Yankees executive Randy Levine famously ripped Dellin Betances‘ arbitration request of $5 million in the media, comparing Betances’ submission analogous to Levine calling himself an astronaut. Blue Jays righty Marcus Stroman took to Twitter to remark that “[t]he negative things that were said against me [in the hearing], by my own team, will never leave my mind.” The salary arbitration system, initially designed to encourage settlements between team and player, is now driving wedges between the parties, though it is worth noting that whether those wedges persist once players make free agency decisions isn’t a settled question.

What we can say is that the salary arbitration system isn’t working optimally: it doesn’t reflect what we actually know about baseball by excluding publicly available advanced metrics, and it’s further damaging player-team relationships. With this in mind, it’s no surprise that agents are starting to take a harder line on arbitration.

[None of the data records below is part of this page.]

/-- ★★★ **THE TRANSLATED DEFICIT IS `C⁴`-BOUNDED ALONG 001-LINES WITH BOTH FREE LETTERS E1-NORMALISED** (the `u`-uniform Taylor data of the 001 fibres): for
`im a ≠ 0`, a unit `u`, signs `ε`, base point `η`, direction `ξ` with `ξ.1.1 ⊥ f_x`, `ξ.1.2 ⊥ f_y` (`f_x, f_y` units), `√Σ(ξ.1.1)² ≤ S√(1+(Ση.1.1ᵢf_xᵢ)²)`,
`√Σ(ξ.1.2)² ≤ S√(1+(Ση.1.2ᵢf_yᵢ)²)`, the other letter sizes `≤ S`, hub speed `|δ₁| ≤ S‖im a‖`, and `ψ s = trGnoDeficit u z χ (a − (sδ₁)·1) ε (η + s • ξ)`:
`|ψ′| ≤ 1008L⁴S`, `|ψ″| ≤ 39984L⁴S²`, `|ψ‴| ≤ 6816096L⁴S³`, `|ψ⁗| ≤ 1464571584L⁴S⁴` EVERYWHERE, and at `s = 0` the two Taylor remainders. [cite: Luscher1983, §2] -/
theorem taylor_four_trGnoDeficit_hubLine_perp {u : ℍ} (hu : ‖u‖ = 1) (z : Fin 3 → Bool) (χ : Site 3 L → SU2) {a : ℍ} (ha : a.im ≠ 0) (δ₁ : ℝ)
    (ε : GnoSign L) (η ξ : GnoCoord L) (fx fy : Fin 3 → ℝ) (hfx : ∑ i, fx i ^ 2 = 1) (hfy : ∑ i, fy i ^ 2 = 1) (hξx : ∑ i, ξ.1.1 i * fx i = 0)
    (hξy : ∑ i, ξ.1.2 i * fy i = 0) {S : ℝ} (hS : 0 ≤ S) (hδ : |δ₁| ≤ S * ‖a.im‖)
    (hx : Real.sqrt (∑ k, ξ.1.1 k ^ 2) ≤ S * Real.sqrt (1 + (∑ i, η.1.1 i * fx i) ^ 2))
    (hy : Real.sqrt (∑ k, ξ.1.2 k ^ 2) ≤ S * Real.sqrt (1 + (∑ i, η.1.2 i * fy i) ^ 2))
    (hz : Real.sqrt (∑ k, ξ.2.1 k ^ 2) ≤ S) (hf : ∀ i, Real.sqrt (∑ k, ξ.2.2 i k ^ 2) ≤ S) :
    (∀ s, |deriv (fun s : ℝ => trGnoDeficit u z χ (a - (s * δ₁) • (1 : ℍ)) ε (η + s • ξ)) s| ≤ 1008 * (L : ℝ) ^ 4 * S ∧
        |iteratedDeriv 2 (fun s : ℝ => trGnoDeficit u z χ (a - (s * δ₁) • (1 : ℍ)) ε (η + s • ξ)) s| ≤ 39984 * (L : ℝ) ^ 4 * S ^ 2 ∧
        |iteratedDeriv 3 (fun s : ℝ => trGnoDeficit u z χ (a - (s * δ₁) • (1 : ℍ)) ε (η + s • ξ)) s| ≤ 6816096 * (L : ℝ) ^ 4 * S ^ 3 ∧
        |iteratedDeriv 4 (fun s : ℝ => trGnoDeficit u z χ (a - (s * δ₁) • (1 : ℍ)) ε (η + s • ξ)) s| ≤ 1464571584 * (L : ℝ) ^ 4 * S ^ 4) ∧
      |trGnoDeficit u z χ (a - δ₁ • (1 : ℍ)) ε (η + ξ) - trGnoDeficit u z χ a ε η -
          deriv (fun s : ℝ => trGnoDeficit u z χ (a - (s * δ₁) • (1 : ℍ)) ε (η + s • ξ)) 0 -
          iteratedDeriv 2 (fun s : ℝ => trGnoDeficit u z χ (a - (s * δ₁) • (1 : ℍ)) ε (η + s • ξ)) 0 / 2| ≤ 6816096 * (L : ℝ) ^ 4 * S ^ 3 / 2 ∧
      |trGnoDeficit u z χ (a - δ₁ • (1 : ℍ)) ε (η + ξ) - trGnoDeficit u z χ a ε η -
          deriv (fun s : ℝ => trGnoDeficit u z χ (a - (s * δ₁) • (1 : ℍ)) ε (η + s • ξ)) 0 -
          iteratedDeriv 2 (fun s : ℝ => trGnoDeficit u z χ (a - (s * δ₁) • (1 : ℍ)) ε (η + s • ξ)) 0 / 2 -
          iteratedDeriv 3 (fun s : ℝ => trGnoDeficit u z χ (a - (s * δ₁) • (1 : ℍ)) ε (η + s • ξ)) 0 / 6| ≤ 1464571584 * (L : ℝ) ^ 4 * S ^ 4 / 6 := by
  obtain ⟨d₁, d₂, d₃, d₄, h₁, h₂, h₃, h₄, hb⟩ := realJet4_trGnoDeficit_hubLine_perp_le hu z χ ha δ₁ ε η ξ fx fy hfx hfy hξx hξy hS hδ hx hy hz hf
  obtain ⟨e1, e2, e3, e4⟩ := iteratedDeriv_eq_of_hasDerivAt_chain h₁ h₂ h₃ h₄
  have e1' : trGnoDeficit u z χ (a - δ₁ • (1 : ℍ)) ε (η + ξ) = (fun s : ℝ => trGnoDeficit u z χ (a - (s * δ₁) • (1 : ℍ)) ε (η + s • ξ)) 1 := by
    simp only [one_smul, one_mul]
  have e0' : trGnoDeficit u z χ a ε η = (fun s : ℝ => trGnoDeficit u z χ (a - (s * δ₁) • (1 : ℍ)) ε (η + s • ξ)) 0 := by
    simp only [zero_smul, add_zero, zero_mul, sub_zero]
  refine ⟨fun s => ?_, ?_, ?_⟩
  · rw [e1, e2, e3, e4]; exact hb s
  · rw [e1, e2, e1', e0']
    exact abs_taylor_three_remainder_le h₁ h₂ h₃ (fun s _ => (hb s).2.2.1)
  · rw [e1, e2, e3, e1', e0']
    exact abs_taylor_four_remainder_le h₁ h₂ h₃ h₄ (fun s _ => (hb s).2.2.2)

In a mission statement distributed among some players, Jeff Berry, who helps run the baseball division at CAA, outlined a number of steps he believes are necessary to rectify the imbalance of power in the relationship between MLB and the union. It was no surprise that his first target was arbitration. “[A]ttacking the arb system,” Berry wrote in the memo, which was obtained by ESPN’s Buster Olney, “is an ideal battleground for MLBPA/players/agents to take a unified stand and to feel empowered and proactive rather than victimized.”

There’s no doubt that the current arbitration model suffers from some deep structural problems. Over the course of the next few days, we’re going to take a look at how to fix them.